Вскоре, однако, у меня нашелся защитник: один из старших учеников по имени Хасан, родом из Рея, не посягавший на мою задницу, предложил мне дружбу. Мы по его предложению скрепили наш договор, смешав свою кровь, и я стал его кровным младшим братом, а быть братом Хасана означало быть в полной безопасности, и не только в медресе, но и на улицах Нишапура, поскольку слыл он отчаянным парнем.
Затем появился у меня еще один кровный брат, на этот раз среди моих сверстников: Абу Раззак, из семьи Исхака из Туса, который был даже младше меня почти на год, подсмотрел, как мы с Хасаном смешивали свою кровь, и предложил мне сделать с ним то же самое. Я втайне давно мечтал о братьях – и старших и младших – и поэтому не отказал ему. Последствия этих, казалось бы, случайных событий имели большое значение для моей жизни.

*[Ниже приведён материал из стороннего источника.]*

open scoped NumberField Polynomial
open IsDedekindDomain Filter Topology
open Literature.NumberTheory.GaloisRepresentations Literature.NumberTheory.Automorphic
open Literature.NumberTheory.Automorphic.BigHeckeGLn

namespace Summit.Langlands.Langlands.Cruxes.ProModularOfGKBound.EisensteinFern

variable {F : Type} [Field F] [NumberField F] {p : ℕ} [Fact p.Prime]

/-! ## Vocabulary

The line's vocabulary (`Pl`, `OnCommonComponent`, `IsFernPoint`, `LocallyIrreducibleAbove`,
`heckeSinv`, `DenseHeckeFamily`) now lives in the LANDED Defs module
`Summits.Langlands.Langlands.Theorems.EisensteinGelfandKirillovProModularOfGKBoundDefs` (p151867,
2026-08-17, lead a2), declared in this namespace — imported above, byte-identical to the planner's
inline copies, so the registered stub signatures are unchanged. -/

/-! ## The four stubs (registered: `theorem stub_X : <signature> := by sorry`) -/

/-- **Stub 1 — THE SEED (hardest; open in general).**  For `(F, p, ρ, ρ₀)` in the sector of the crux
there are a finite set `S` of finite places containing those above `p` and those where `ρ` ramifies,
an `ι : ℚ̄_p ≃ ℂ`, and a GOOD CLASSICAL POINT `r` on a common irreducible component with `ρ` of the
pseudo-deformation space unramified outside `S`.  Intended proof (Pan's architecture, Galois side only):
`C ∋ 𝔭_ρ` has `dim ≥ 1 + 2[F:ℚ]` (`ρ` irreducible odd: `h⁰(ad⁰) = 0`, Pan2022 Lemma 7.1.3); its ordinary
locus `C^{ord}` is cut out place by place and maps finitely onto weight space `Λ_F` (Pan Lemma 7.2.1 /
Cor 7.2.3 for `F_v = ℚ_p` via Paškūnas B.20; two-ring Krull count of TRIAGE-r1-3 for `#{v∣p} ≥ 2+δ_F`);
its regular de Rham points are classical cuspidal ordinary (Pan Thm 5.1.2 = Skinner–Wiles: `F` abelian,
`p` unramified, `χ̄_a/χ̄_b` from `Γ_ℚ`, `p`-distinguished), dense in a `(d+1+δ)`-dimensional family in
`C`, hence include non-CM `φ`-generic ones (CM points of bounded tame level lie on finitely many
lower-dimensional CM families; ordinary ⇒ `α ≠ β`).  OPEN: `#{v∣p} ≤ 1+δ_F` (inert `p`, the route's
showcase) and non-abelian `F` / `χ̄` not from `Γ_ℚ` — file as the route item `NicePrimeSeed`. -/
theorem stub_seed :
    ∀ (F : Type) [Field F] [NumberField F], NumberField.IsTotallyReal F →
    ∀ (p : ℕ) [Fact p.Prime], 5 ≤ p → ¬ ((p : ℤ) ∣ NumberField.discr F) →
    ∀ (O : ValuationSubring (PadicAlgCl p)),
      O = (Valued.v : Valuation (PadicAlgCl p) NNReal).valuationSubring →
    ∀ (ρ : FramedGaloisRep F (PadicAlgCl p) 2)
      (ρ₀ : Field.absoluteGaloisGroup F →* Matrix.GeneralLinearGroup (Fin 2) O),
      ρ.toGaloisRep.IsIrreducible → ρ.IsOdd → (∀ᶠ v in cofinite, ρ.IsUnramifiedAt v) →
      ρ.HasUpperTriangularIntegralModel ρ₀ →
      (∀ v : Pl F, ((p : ℕ) : 𝓞 F) ∈ v.asIdeal → IsPDistinguishedAt ρ₀ v) →
    ∀ (hcpt : isCompact_glFiniteIntegralLevel 2 F),
      ∃ (S : Set (Pl F)), S.Finite ∧ (∀ v : Pl F, ((p : ℕ) : 𝓞 F) ∈ v.asIdeal → v ∈ S) ∧
        (∀ v ∉ S, ρ.IsUnramifiedAt v) ∧
        ∃ (ι : PadicAlgCl p ≃+* ℂ) (r : FramedGaloisRep F (PadicAlgCl p) 2),
          IsFernPoint S hcpt ι r ∧ OnCommonComponent S ρ r := by
  sorry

Занятия мои шли хорошо. Я успевал во всем, и, если бы не смерть отца, я бы успешно завершил свое образование в Нишапуре. Но потеря кормильца, как я уже писал, поставила нашу семью на грань бедности. Чтобы прокормиться, мать продавала все: и незаконченные шатры и палатки, и ткань, заготовленную отцом, и его инструменты. Продавалось все это не сразу, и, так как сестра моя, Аиша, была еще грудным ребенком и требовала ухода, мать часто оставляла меня с товаром на базаре. В том, что меня никто не сумеет обсчитать, она была уверена.
Мои базарные бдения сказывались на учебе: медресе свое я почти забросил и бывал там крайне редко. Я стал быстро расти, и одежда, которую нечем было сменить, становилась мне тесной и то здесь, то там рвалась и по швам, и по живому. Мне казалось, что зрелище я представляю весьма неприглядное, но, как ни странно, мною продолжали любоваться – и лицом, и стройностью стана, и осанкой, заставлявшей людей забывать о лохмотьях, укрывающих этот восхищавший их стан.